* _DATA RECORDS_:
/-- Booker's Table 1, column `α(r)`, listed for `r = 2, …, 15`.
[cite: Booker2006ClassNumbers, §3 Table 1 (p. 1485)] -/
def alphaTable : List ℝ :=
  [1.8221, 1.8000, 1.7263, 1.6526, 1.5892, 1.5363, 1.4921, 1.4548, 1.4231, 1.3958, 1.3721, 1.3512,
    1.3328, 1.3164]

/-- Booker's Table 1, column `β(r)`, listed for `r = 2, …, 15` (negative from `r = 10` on).
[cite: Booker2006ClassNumbers, §3 Table 1 (p. 1485)] -/
def betaTable : List ℝ :=
  [8.9077, 5.3948, 3.6658, 2.5405, 1.7059, 1.0405, 0.4856, 0.0085, -0.4106, -0.7848, -1.1232,
    -1.4323, -1.7169, -1.9808]

/-- `α(r)` of Table 1 (`r = 2, …, 15`; `0` elsewhere, where the proposition does not apply).
[cite: Booker2006ClassNumbers, §3 Table 1 (p. 1485)] -/
def alpha (r : ℕ) : ℝ :=
  alphaTable.getD (r - 2) 0

/-- `β(r)` of Table 1 (`r = 2, …, 15`; `0` elsewhere, where the proposition does not apply).
[cite: Booker2006ClassNumbers, §3 Table 1 (p. 1485)] -/
def beta (r : ℕ) : ℝ :=
  betaTable.getD (r - 2) 0

/-- Unfolding lemma for the first row of Table 1. [cite: Booker2006ClassNumbers, §3 Table 1 (p. 1485)] -/
theorem alpha_two : alpha 2 = 1.8221 := rfl

/-- Unfolding lemma for the last row of Table 1. [cite: Booker2006ClassNumbers, §3 Table 1 (p. 1485)] -/
theorem alpha_fifteen : alpha 15 = 1.3164 := rfl

/-- Unfolding lemma for the first row of Table 1. [cite: Booker2006ClassNumbers, §3 Table 1 (p. 1485)] -/
theorem beta_two : beta 2 = 8.9077 := rfl

/-- Unfolding lemma for the last row of Table 1. [cite: Booker2006ClassNumbers, §3 Table 1 (p. 1485)] -/
theorem beta_fifteen : beta 15 = -1.9808 := rfl

end Booker2006ClassNumbers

* _WHAT YOU WILL DO_: Write out the lines from the one containing "betaTable.getD (r - 2) 0" through the last line of the records above. Include both of those lines and nothing else.

* _TASK OUTPUT_:
  betaTable.getD (r - 2) 0

/-- Unfolding lemma for the first row of Table 1. [cite: Booker2006ClassNumbers, §3 Table 1 (p. 1485)] -/
theorem alpha_two : alpha 2 = 1.8221 := rfl

/-- Unfolding lemma for the last row of Table 1. [cite: Booker2006ClassNumbers, §3 Table 1 (p. 1485)] -/
theorem alpha_fifteen : alpha 15 = 1.3164 := rfl

/-- Unfolding lemma for the first row of Table 1. [cite: Booker2006ClassNumbers, §3 Table 1 (p. 1485)] -/
theorem beta_two : beta 2 = 8.9077 := rfl

/-- Unfolding lemma for the last row of Table 1. [cite: Booker2006ClassNumbers, §3 Table 1 (p. 1485)] -/
theorem beta_fifteen : beta 15 = -1.9808 := rfl

end Booker2006ClassNumbers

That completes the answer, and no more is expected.